What Big Data can tell you about your genome – and why it matters

Faster computing power means that decoding work on the human genome can now be done in hours

Sequencing a single genome these days means analysing half a terabyte of data – very Big Data indeed

We've had a week of looking at the implications of "Big Data" here at The Irish Times , starting last Saturday and continuing into this week.

It’s such a huge topic that finding areas for focus, while doing justice to the whole sweep of the issue, posed challenges for all of us who wrote on it.

One area that I barely touched on in my introductory piece that ran in last Saturday's Weekend section, but which has grabbed my interest, is the implications of Big Data for genome work, especially following excellent talks last summer at the huge European Science Open Forum (ESOF) conference in Dublin.

Faster and cheaper computing power and software has meant that decoding work on the human genome, which took months of painstaking study a decade ago, can now be done in hours – an extraordinary shift.


As of October last year, the going rate for sequencing a genome was $6,618, according to the US government's National Human Genome Research Institute. Hardly a snip, but compare that to $7 million five years ago, and a staggering $95.3 million in 2001, when the first genome was completed by Craig Venter's research team. Sequencing a single genome these days means analysing half a terabyte of data – very Big Data indeed.

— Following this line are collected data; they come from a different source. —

variable (G Λ) [DecidableRel G.Adj] in
/-- **Step 3, summed over the value of `𝒮_{x₄}`** (Tasaki–Hara 2015, (A.145)–(A.146)): for
`x₂, x₃, x₄ ∈ Λ`,
`Z(A₁₃) Z(∅) Z(A₂₄) ≤ Z(∅) ∑_{A₁₃, A₂₄} w w 𝟙[x₃ ↮ x₄] + tanh β ∑_{u ∼ v} Z({v}∆{x₁}) Q(u,v) + Z(A₁₃) Z({x₄}∆{x₃}) Z({x₂}∆{x₃})`,
where `Q(u,v) = ∑_{∂n₁ = {x₃}∆{u}, ∂n₂ = A₂₄} w w 𝟙[x₄ ↮ x₃] 𝟙[x₄ ↮ u] 𝟙[x₄ ↔ v]` (the sum of (A.145),
first term, before the change of conditioning). [cite: TasakiHara2015, Appendix A, proof of Theorem A.18, eqs. (A.145)–(A.146)] -/
theorem currentZ_pair_mul_le_notConn_add {β : ℝ} (hβ : 0 ≤ β) {x₁ x₂ x₃ x₄ : V} (hx₃ : x₃ ∈ Λ) (hx₄ : x₄ ∈ Λ) :
    currentZ G Λ β (edgesIn G Λ) ({x₁} ∆ {x₃}) *
        (currentZ G Λ β (edgesIn G Λ) ∅ * currentZ G Λ β (edgesIn G Λ) ({x₂} ∆ {x₄})) ≤
      currentZ G Λ β (edgesIn G Λ) ∅ *
          cpairSum G Λ β (edgesIn G Λ) (edgesIn G Λ) ({x₁} ∆ {x₃}) ({x₂} ∆ {x₄})
            (fun m => ind (¬CConn G Λ m (edgesIn G Λ) x₃ x₄)) +
        ENNReal.ofReal (Real.tanh β) * ∑ u ∈ Λ, ∑ v ∈ Λ.filter (G.Adj u),
          currentZ G Λ β (edgesIn G Λ) ({v} ∆ {x₁}) *
            cpairSum G Λ β (edgesIn G Λ) (edgesIn G Λ) ({x₃} ∆ {u}) ({x₂} ∆ {x₄})
              (fun m => ind (¬CConn G Λ m (edgesIn G Λ) x₄ x₃) * ind (¬CConn G Λ m (edgesIn G Λ) x₄ u) *
                ind (CConn G Λ m (edgesIn G Λ) x₄ v)) +
        currentZ G Λ β (edgesIn G Λ) ({x₁} ∆ {x₃}) *
          (currentZ G Λ β (edgesIn G Λ) ({x₄} ∆ {x₃}) * currentZ G Λ β (edgesIn G Λ) ({x₂} ∆ {x₃})) := by
  set EΛ := edgesIn G Λ with hEΛ
  set T : Finset (Finset V) := Λ.powerset.filter (fun S => x₃ ∈ S) with hT
  set T' : Finset (Finset V) := Λ.powerset.filter (fun S => x₃ ∉ S) with hT'
  -- decomposition of `Z(∅) Z(A₂₄)` over the value of `𝒮_{x₄}`
  have hdec : currentZ G Λ β EΛ ∅ * currentZ G Λ β EΛ ({x₂} ∆ {x₄}) =
      ∑ S ∈ Λ.powerset, cpairSum G Λ β EΛ EΛ ∅ ({x₂} ∆ {x₄}) (fun m => ind (clusterCompl G Λ m x₄ = S)) := by
    rw [← cpairSum_one]
    have h := cpairSum_eq_sum_powerset_clusterCompl (G := G) (Λ := Λ) β ∅ ({x₂} ∆ {x₄}) x₄ (fun _ _ => 1)
    simp only [mul_one] at h
    exact h
  -- membership of `𝒮_{x₄}(m)` in `T`, `T'`
  have hmemT : ∀ m : EΛ → ℕ, clusterCompl G Λ m x₄ ∈ T ↔ ¬CConn G Λ m EΛ x₃ x₄ := by
    intro m
    simp only [hT, mem_filter, mem_powerset, mem_clusterCompl]
    exact ⟨fun h h' => h.2.2 h'.symm, fun h => ⟨clusterCompl_subset m x₄, hx₃, fun h' => h h'.symm⟩⟩
  have hmemT' : ∀ m : EΛ → ℕ, clusterCompl G Λ m x₄ ∈ T' ↔ CConn G Λ m EΛ x₄ x₃ := by
    intro m
    simp only [hT', mem_filter, mem_powerset, mem_clusterCompl, not_and, not_not]
    exact ⟨fun h => h.2 hx₃, fun h => ⟨clusterCompl_subset m x₄, fun _ => h⟩⟩
  -- Part A: `x₃ ∉ S`
  have hA : ∑ S ∈ T', currentZ G Λ β EΛ ({x₁} ∆ {x₃}) *
      cpairSum G Λ β EΛ EΛ ∅ ({x₂} ∆ {x₄}) (fun m => ind (clusterCompl G Λ m x₄ = S)) =
      currentZ G Λ β EΛ ({x₁} ∆ {x₃}) * (currentZ G Λ β EΛ ({x₄} ∆ {x₃}) * currentZ G Λ β EΛ ({x₂} ∆ {x₃})) := by
    rw [← mul_sum, ← cpairSum_empty_pair_conn_eq G Λ hβ EΛ x₂ x₃ x₄]
    congr 1
    have h := sum_cpairSum_ind_clusterCompl_eq (G := G) (Λ := Λ) β ∅ ({x₂} ∆ {x₄}) x₄ T' (fun _ => 1)
    simp only [mul_one] at h
    rw [h]
    exact cpairSum_congr fun n₁ n₂ _ _ _ _ => ind_congr (hmemT' _)
  -- Part B: `x₃ ∈ S`
  have hB : ∑ S ∈ T, currentZ G Λ β EΛ ({x₁} ∆ {x₃}) *
      cpairSum G Λ β EΛ EΛ ∅ ({x₂} ∆ {x₄}) (fun m => ind (clusterCompl G Λ m x₄ = S)) ≤
      currentZ G Λ β EΛ ∅ *
          cpairSum G Λ β EΛ EΛ ({x₁} ∆ {x₃}) ({x₂} ∆ {x₄}) (fun m => ind (¬CConn G Λ m EΛ x₃ x₄)) +
        ENNReal.ofReal (Real.tanh β) * ∑ u ∈ Λ, ∑ v ∈ Λ.filter (G.Adj u),
          currentZ G Λ β EΛ ({v} ∆ {x₁}) *
            cpairSum G Λ β EΛ EΛ ({x₃} ∆ {u}) ({x₂} ∆ {x₄})
              (fun m => ind (¬CConn G Λ m EΛ x₄ x₃) * ind (¬CConn G Λ m EΛ x₄ u) *
                ind (CConn G Λ m EΛ x₄ v)) := by
    calc ∑ S ∈ T, currentZ G Λ β EΛ ({x₁} ∆ {x₃}) *
          cpairSum G Λ β EΛ EΛ ∅ ({x₂} ∆ {x₄}) (fun m => ind (clusterCompl G Λ m x₄ = S))
        ≤ ∑ S ∈ T, (currentZ G Λ β EΛ ∅ *
              cpairSum G Λ β EΛ EΛ ({x₁} ∆ {x₃}) ({x₂} ∆ {x₄}) (fun m => ind (clusterCompl G Λ m x₄ = S)) +
            ENNReal.ofReal (Real.tanh β) * ∑ u ∈ Λ, ∑ v ∈ Λ.filter (G.Adj u),
              currentZ G Λ β EΛ ({v} ∆ {x₁}) *
                (ind (u ∈ S ∧ v ∉ S) * cpairSum G Λ β EΛ EΛ ({x₃} ∆ {u}) ({x₂} ∆ {x₄})
                  (fun m => ind (clusterCompl G Λ m x₄ = S)))) :=
          sum_le_sum fun S hS => currentZ_mul_cpairSum_ind_clusterCompl_le G Λ hβ hx₄ (mem_powerset.1 (mem_filter.1 hS).1) (mem_filter.1 hS).2
      _ = currentZ G Λ β EΛ ∅ * ∑ S ∈ T,
              cpairSum G Λ β EΛ EΛ ({x₁} ∆ {x₃}) ({x₂} ∆ {x₄}) (fun m => ind (clusterCompl G Λ m x₄ = S)) +
            ENNReal.ofReal (Real.tanh β) * ∑ u ∈ Λ, ∑ v ∈ Λ.filter (G.Adj u),
              currentZ G Λ β EΛ ({v} ∆ {x₁}) * ∑ S ∈ T,
                (ind (u ∈ S ∧ v ∉ S) * cpairSum G Λ β EΛ EΛ ({x₃} ∆ {u}) ({x₂} ∆ {x₄})
                  (fun m => ind (clusterCompl G Λ m x₄ = S))) := by
          rw [sum_add_distrib, ← mul_sum, ← mul_sum]
          congr 1
          congr 1
          rw [sum_comm]
          refine sum_congr rfl fun u _ => ?_
          rw [sum_comm]
          refine sum_congr rfl fun v _ => ?_
          rw [mul_sum]
      _ ≤ _ := add_le_add ?_ ?_
    · -- `∑_{S ∈ T} 𝟙[𝒮₄ = S] = 𝟙[x₃ ∈ 𝒮₄] = 𝟙[x₃ ↮ x₄]`
      refine mul_le_mul_right (le_of_eq ?_) _
      have h := sum_cpairSum_ind_clusterCompl_eq (G := G) (Λ := Λ) β ({x₁} ∆ {x₃}) ({x₂} ∆ {x₄}) x₄ T (fun _ => 1)
      simp only [mul_one] at h
      rw [h]
      exact cpairSum_congr fun n₁ n₂ _ _ _ _ => ind_congr (hmemT _)
    · refine mul_le_mul_right (sum_le_sum fun u hu => sum_le_sum fun v hv => mul_le_mul_right ?_ _) _
      have hvΛ : v ∈ Λ := (mem_filter.1 hv).1
      have h := sum_cpairSum_ind_clusterCompl_eq (G := G) (Λ := Λ) β ({x₃} ∆ {u}) ({x₂} ∆ {x₄}) x₄ T
        (fun S => ind (u ∈ S ∧ v ∉ S))
      have h' : ∑ S ∈ T, ind (u ∈ S ∧ v ∉ S) * cpairSum G Λ β EΛ EΛ ({x₃} ∆ {u}) ({x₂} ∆ {x₄})
          (fun m => ind (clusterCompl G Λ m x₄ = S)) =
          ∑ S ∈ T, cpairSum G Λ β EΛ EΛ ({x₃} ∆ {u}) ({x₂} ∆ {x₄})
            (fun m => ind (clusterCompl G Λ m x₄ = S) * ind (u ∈ S ∧ v ∉ S)) := by
        refine sum_congr rfl fun S _ => ?_
        rw [← cpairSum_mul_left]
        exact cpairSum_congr fun n₁ n₂ _ _ _ _ => mul_comm _ _
      rw [h', h]
      refine cpairSum_mono' fun m => ?_
      by_cases hm : clusterCompl G Λ m x₄ ∈ T ∧ (u ∈ clusterCompl G Λ m x₄ ∧ v ∉ clusterCompl G Λ m x₄)
      · obtain ⟨hmT, huS, hvS⟩ := hm
        have h43 : ¬CConn G Λ m EΛ x₄ x₃ := fun h => (hmemT m).1 hmT h.symm
        have h4u : ¬CConn G Λ m EΛ x₄ u := (mem_clusterCompl.1 huS).2
        have h4v : CConn G Λ m EΛ x₄ v := by
          by_contra h
          exact hvS (mem_clusterCompl.2 ⟨hvΛ, h⟩)
        rw [ind_of_true hmT, ind_of_true ⟨huS, hvS⟩, ind_of_true h43, ind_of_true h4u, ind_of_true h4v,
          mul_one, mul_one]
      · rw [← ind_and, ind_of_false hm]
        exact zero_le
  rw [hdec, mul_sum, ← sum_filter_add_sum_filter_not Λ.powerset (fun S => x₃ ∈ S)]
  exact add_le_add hB hA.le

Personal genomics is definitely a daunting new world of information for which there are as yet few meaningful applications and a minefield of ethical questions (what does it mean to have one of the genes that predispose for breast cancer, when we don’t fully understand the role of genetic versus environmental factors in disease? And might that affect someone’s ability to get health insurance?).

Pinpoint anomalies
But the broader study of genomics is an area in which advances, and the promise of new insights into genetically linked conditions and eventually, better treatments, is gradually taking off. Some of the most interesting potential for such work lies in working with genetic data from national or regional populations. This is because it is easier to pinpoint anomalies that are linked to conditions when the entire genome of those individuals has less variation. In Ireland, that could make it possible to hone in on understanding conditions such as cystic fibrosis, which occurs more frequently in Irish people.

But understanding can also be gained on common conditions. Icelandic biopharmaceutical company deCODE Genetics – now a part of US company Amgen – has said it has identified genes involved with some cancers, heart disease, and schizophrenia, thanks to access to genetic information for about 100,000 Icelanders.

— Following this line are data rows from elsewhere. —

include hd in
/-- **HEAD.  ★ F5's LETTER `hA` FOR ★ p864366's FULLY NAMED AMPLITUDE, EVERY TABLE**: for unit constants `‖ε_w‖ ≤ 1`, any exponents `(m, p, q)`, finset `S₀`, constant `C` and ideal `𝔫`,
`z ↦ (C·∏_{v∈S₀} ν_v(𝒪_v³)⁻¹ • ∫ 𝟙_{B_v(𝔫)}·Q_v^{−z}) · ∫_{L_∞}∫_{L⁺_∞} W·ARCH₃^{−z}` is holomorphic on `{1 < Re z}` — ★ (a-3) `differentiableOn_finsetProd_chiLocalMean_three` at the test weights
(★ `measurableSet_levelBall`, `‖𝟙‖ ≤ 1`) `·C`, times ★ (a-3) `differentiableOn_integral_integral_archWeight_mul_arch_cpow_neg` at `W` (§1). [cite: Titchmarsh1939, §2.8] [cite: MoeglinWaldspurger1995, II.1.7, IV.1.11] -/
theorem differentiableOn_amplitude_shifted (ε : InfinitePlace L → ℂ) (hε1 : ∀ w, ‖ε w‖ ≤ 1) (m : InfinitePlace L → ℤ) (p q : InfinitePlace L → ℕ)
    (S₀ : Finset (HeightOneSpectrum (𝓞 ↥(maximalRealSubfield L)))) (C : ℂ) :
    DifferentiableOn ℂ (fun z : ℂ => (C * ∏ v ∈ S₀, ((Measure.pi fun _ : Fin 3 => νv v) (integralBox ↥(maximalRealSubfield L) (Fin 3) v)).toReal⁻¹ •
              ∫ p : Fin 3 → v.adicCompletion ↥(maximalRealSubfield L),
                Set.indicator {p : Fin 3 → v.adicCompletion ↥(maximalRealSubfield L) | p ∈ integralBox ↥(maximalRealSubfield L) (Fin 3) v ∧ ∀ w' : PlacesOver L v,
                    Valued.v (quadraticLocalEquiv L v (IsCMField.complexConj L) hcδ hδ (p 0, p 1) w') ≤ idealRadius L w'.1 𝔫 ∧
                    Valued.v (conjLocal L (IsCMField.complexConj L) v (quadraticLocalEquiv L v (IsCMField.complexConj L) hcδ hδ (p 0, p 1)) w') ≤ idealRadius L w'.1 𝔫 ∧
                    Valued.v ((toLocalRing L v (p 2) * algebraMap L (LocalRing L v) δ -
                      toLocalRing L v 2⁻¹ * (quadraticLocalEquiv L v (IsCMField.complexConj L) hcδ hδ (p 0, p 1) * conjLocal L (IsCMField.complexConj L) v (quadraticLocalEquiv L v (IsCMField.complexConj L) hcδ hδ (p 0, p 1)))) w') ≤ idealRadius L w'.1 𝔫}
                  (fun _ => (1 : ℂ)) p *
                (((∏ w' : PlacesOver L v, max 1 (max ((normAbs (w'.1.adicCompletion L) (quadraticLocalEquiv L v (IsCMField.complexConj L) hcδ hδ (p 0, p 1) w') : ℝ≥0) : ℝ)
                  ((normAbs (w'.1.adicCompletion L) ((toLocalRing L v (p 2) * algebraMap L (LocalRing L v) δ -
                    toLocalRing L v 2⁻¹ * (quadraticLocalEquiv L v (IsCMField.complexConj L) hcδ hδ (p 0, p 1) *
                      conjLocal L (IsCMField.complexConj L) v (quadraticLocalEquiv L v (IsCMField.complexConj L) hcδ hδ (p 0, p 1)))) w') : ℝ≥0) : ℝ))) : ℝ) : ℂ) ^ (-z) ∂(Measure.pi fun _ : Fin 3 => νv v)) *
            ∫ Xi : InfiniteAdeleRing L, ∫ a : InfiniteAdeleRing ↥(maximalRealSubfield L),
            (∏ w : InfinitePlace L, ε w * archUnitaryValue (m w) 0 ((((-(1 + ‖Xi w‖ ^ 2 / 2)) : ℝ) : ℂ) + (((w.embedding δ).im * ((InfiniteAdeleRing.ringEquiv_mixedSpace ↥(maximalRealSubfield L)) a).1 ⟨w.comap (algebraMap ↥(maximalRealSubfield L) L), K2E1HeightBigCellLineFormulaU2.isReal_comap_maximalRealSubfield L w⟩ : ℝ) : ℂ) * Complex.I) * (((2 : ℂ) + ((((-(1 + ‖Xi w‖ ^ 2 / 2)) : ℝ) : ℂ) + (((w.embedding δ).im * ((InfiniteAdeleRing.ringEquiv_mixedSpace ↥(maximalRealSubfield L)) a).1 ⟨w.comap (algebraMap ↥(maximalRealSubfield L) L), K2E1HeightBigCellLineFormulaU2.isReal_comap_maximalRealSubfield L w⟩ : ℝ) : ℂ) * Complex.I)) / ((((-(1 + ‖Xi w‖ ^ 2 / 2)) : ℝ) : ℂ) + (((w.embedding δ).im * ((InfiniteAdeleRing.ringEquiv_mixedSpace ↥(maximalRealSubfield L)) a).1 ⟨w.comap (algebraMap ↥(maximalRealSubfield L) L), K2E1HeightBigCellLineFormulaU2.isReal_comap_maximalRealSubfield L w⟩ : ℝ) : ℂ) * Complex.I)) ^ p w * (((2 : ℂ) + conj ((((-(1 + ‖Xi w‖ ^ 2 / 2)) : ℝ) : ℂ) + (((w.embedding δ).im * ((InfiniteAdeleRing.ringEquiv_mixedSpace ↥(maximalRealSubfield L)) a).1 ⟨w.comap (algebraMap ↥(maximalRealSubfield L) L), K2E1HeightBigCellLineFormulaU2.isReal_comap_maximalRealSubfield L w⟩ : ℝ) : ℂ) * Complex.I)) / conj ((((-(1 + ‖Xi w‖ ^ 2 / 2)) : ℝ) : ℂ) + (((w.embedding δ).im * ((InfiniteAdeleRing.ringEquiv_mixedSpace ↥(maximalRealSubfield L)) a).1 ⟨w.comap (algebraMap ↥(maximalRealSubfield L) L), K2E1HeightBigCellLineFormulaU2.isReal_comap_maximalRealSubfield L w⟩ : ℝ) : ℂ) * Complex.I)) ^ q w) *
              ((((∏ w : InfinitePlace L, ((1 + ‖(Xi) w‖ ^ 2 / 2) ^ 2 + (w δ) ^ 2 * (((InfiniteAdeleRing.ringEquiv_mixedSpace ↥(maximalRealSubfield L)) a).1 ⟨w.comap (algebraMap ↥(maximalRealSubfield L) L), K2E1HeightBigCellLineFormulaU2.isReal_comap_maximalRealSubfield L w⟩) ^ 2))) : ℝ) : ℂ) ^ (-z) ∂μF₁ ∂μE₁) {z : ℂ | 1 < z.re} := by
  have hF := (differentiableOn_finsetProd_chiLocalMean_three L hcδ hδ hd νv S₀ (fun v => Set.indicator {p : Fin 3 → v.adicCompletion ↥(maximalRealSubfield L) | p ∈ integralBox ↥(maximalRealSubfield L) (Fin 3) v ∧ ∀ w' : PlacesOver L v,
              Valued.v (quadraticLocalEquiv L v (IsCMField.complexConj L) hcδ hδ (p 0, p 1) w') ≤ idealRadius L w'.1 𝔫 ∧
              Valued.v (conjLocal L (IsCMField.complexConj L) v (quadraticLocalEquiv L v (IsCMField.complexConj L) hcδ hδ (p 0, p 1)) w') ≤ idealRadius L w'.1 𝔫 ∧
              Valued.v ((toLocalRing L v (p 2) * algebraMap L (LocalRing L v) δ -
                toLocalRing L v 2⁻¹ * (quadraticLocalEquiv L v (IsCMField.complexConj L) hcδ hδ (p 0, p 1) * conjLocal L (IsCMField.complexConj L) v (quadraticLocalEquiv L v (IsCMField.complexConj L) hcδ hδ (p 0, p 1)))) w') ≤ idealRadius L w'.1 𝔫} (fun _ => (1 : ℂ)))
      (fun v _ => aestronglyMeasurable_const.indicator (measurableSet_levelBall L hcδ hδ v 𝔫))
      (fun v _ p => (norm_indicator_le_norm_self _ _).trans (by simp))).const_mul C
  haveI : SecondCountableTopology (InfiniteAdeleRing L) := secondCountableTopology_infiniteAdeleRing L
  haveI : SecondCountableTopology (InfiniteAdeleRing ↥(maximalRealSubfield L)) := secondCountableTopology_infiniteAdeleRing _
  have hWc := continuous_prodWeight L
    (fun w r t => ε w * archUnitaryValue (m w) 0 ((((-(1 + r ^ 2 / 2)) : ℝ) : ℂ) + (((w.embedding δ).im * t : ℝ) : ℂ) * Complex.I) *
      (((2 : ℂ) + ((((-(1 + r ^ 2 / 2)) : ℝ) : ℂ) + (((w.embedding δ).im * t : ℝ) : ℂ) * Complex.I)) / ((((-(1 + r ^ 2 / 2)) : ℝ) : ℂ) + (((w.embedding δ).im * t : ℝ) : ℂ) * Complex.I)) ^ p w *
      (((2 : ℂ) + conj ((((-(1 + r ^ 2 / 2)) : ℝ) : ℂ) + (((w.embedding δ).im * t : ℝ) : ℂ) * Complex.I)) / conj ((((-(1 + r ^ 2 / 2)) : ℝ) : ℂ) + (((w.embedding δ).im * t : ℝ) : ℂ) * Complex.I)) ^ q w)
    (fun w => continuous_shiftedWeight (ε w) ((w.embedding δ).im) (m w) (p w) (q w))
  have hI := differentiableOn_integral_integral_archWeight_mul_arch_cpow_neg L hδ μE₁ μF₁ (fun Xi a => (∏ w : InfinitePlace L, ε w * archUnitaryValue (m w) 0 ((((-(1 + ‖Xi w‖ ^ 2 / 2)) : ℝ) : ℂ) + (((w.embedding δ).im * ((InfiniteAdeleRing.ringEquiv_mixedSpace ↥(maximalRealSubfield L)) a).1 ⟨w.comap (algebraMap ↥(maximalRealSubfield L) L), K2E1HeightBigCellLineFormulaU2.isReal_comap_maximalRealSubfield L w⟩ : ℝ) : ℂ) * Complex.I) * (((2 : ℂ) + ((((-(1 + ‖Xi w‖ ^ 2 / 2)) : ℝ) : ℂ) + (((w.embedding δ).im * ((InfiniteAdeleRing.ringEquiv_mixedSpace ↥(maximalRealSubfield L)) a).1 ⟨w.comap (algebraMap ↥(maximalRealSubfield L) L), K2E1HeightBigCellLineFormulaU2.isReal_comap_maximalRealSubfield L w⟩ : ℝ) : ℂ) * Complex.I)) / ((((-(1 + ‖Xi w‖ ^ 2 / 2)) : ℝ) : ℂ) + (((w.embedding δ).im * ((InfiniteAdeleRing.ringEquiv_mixedSpace ↥(maximalRealSubfield L)) a).1 ⟨w.comap (algebraMap ↥(maximalRealSubfield L) L), K2E1HeightBigCellLineFormulaU2.isReal_comap_maximalRealSubfield L w⟩ : ℝ) : ℂ) * Complex.I)) ^ p w * (((2 : ℂ) + conj ((((-(1 + ‖Xi w‖ ^ 2 / 2)) : ℝ) : ℂ) + (((w.embedding δ).im * ((InfiniteAdeleRing.ringEquiv_mixedSpace ↥(maximalRealSubfield L)) a).1 ⟨w.comap (algebraMap ↥(maximalRealSubfield L) L), K2E1HeightBigCellLineFormulaU2.isReal_comap_maximalRealSubfield L w⟩ : ℝ) : ℂ) * Complex.I)) / conj ((((-(1 + ‖Xi w‖ ^ 2 / 2)) : ℝ) : ℂ) + (((w.embedding δ).im * ((InfiniteAdeleRing.ringEquiv_mixedSpace ↥(maximalRealSubfield L)) a).1 ⟨w.comap (algebraMap ↥(maximalRealSubfield L) L), K2E1HeightBigCellLineFormulaU2.isReal_comap_maximalRealSubfield L w⟩ : ℝ) : ℂ) * Complex.I)) ^ q w))
      hWc.aestronglyMeasurable (norm_shiftedProdWeight_le_one L ε hε1 m p q)
  exact hF.mul hI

Controversially, it initially planned to create a national DNA database for the entire Icelandic population, forcing a national discussion in that country on who owns such genetic information and who may use it or profit from it. State plans for such a database were scrapped, but the company has consent from about a third of the population to use its genetic information.

deCODE was founded by Icelandic neurologist Kári Stefánsson – like Venter, a larger than life and controversial figure. Exciting new genetic research at deCODE included the discovery of a rare gene that protects against Alzheimers, carried by 1 per cent of the Icelandic population, which could one day lead to preventative medication for the disease.

He also noted that a mother’s DNA, in general, tends to give protection against problem genes inherited in a father’s DNA, and explained how they have found that the increasing age of fathers is associated with a rise in the risk for autism.

The first Irish genome was sequenced in 2010, opening the door to more detailed Irish work in this new area. But ethical and privacy complications have arisen here too. One set of DNA samples that could be used for important genomic research is contained in a national collection of blood samples, the so-called “Guthrie cards”, obtained from Irish babies for decades, to screen for six genetic diseases.

Priceless resource
Under current Irish data protection laws, the entire collection was, until weeks ago, threatened with destruction, unless new legislation was enacted. Advocates such as Prof John Crowe, president of the Royal College of Physicians, argued that the archive was a priceless resource that could yield future treatments as well as identify those at risk of disease, as new Big Data analysis techniques mature.

At the last moment, the cards got a reprieve, with the Government vowing to find a legal way to guarantee their preservation.

The quality of life of someone you care about may one day depend on research that could come from those cards. Finding a way to protect and preserve them is important – and shouldn’t be long-fingered by the State.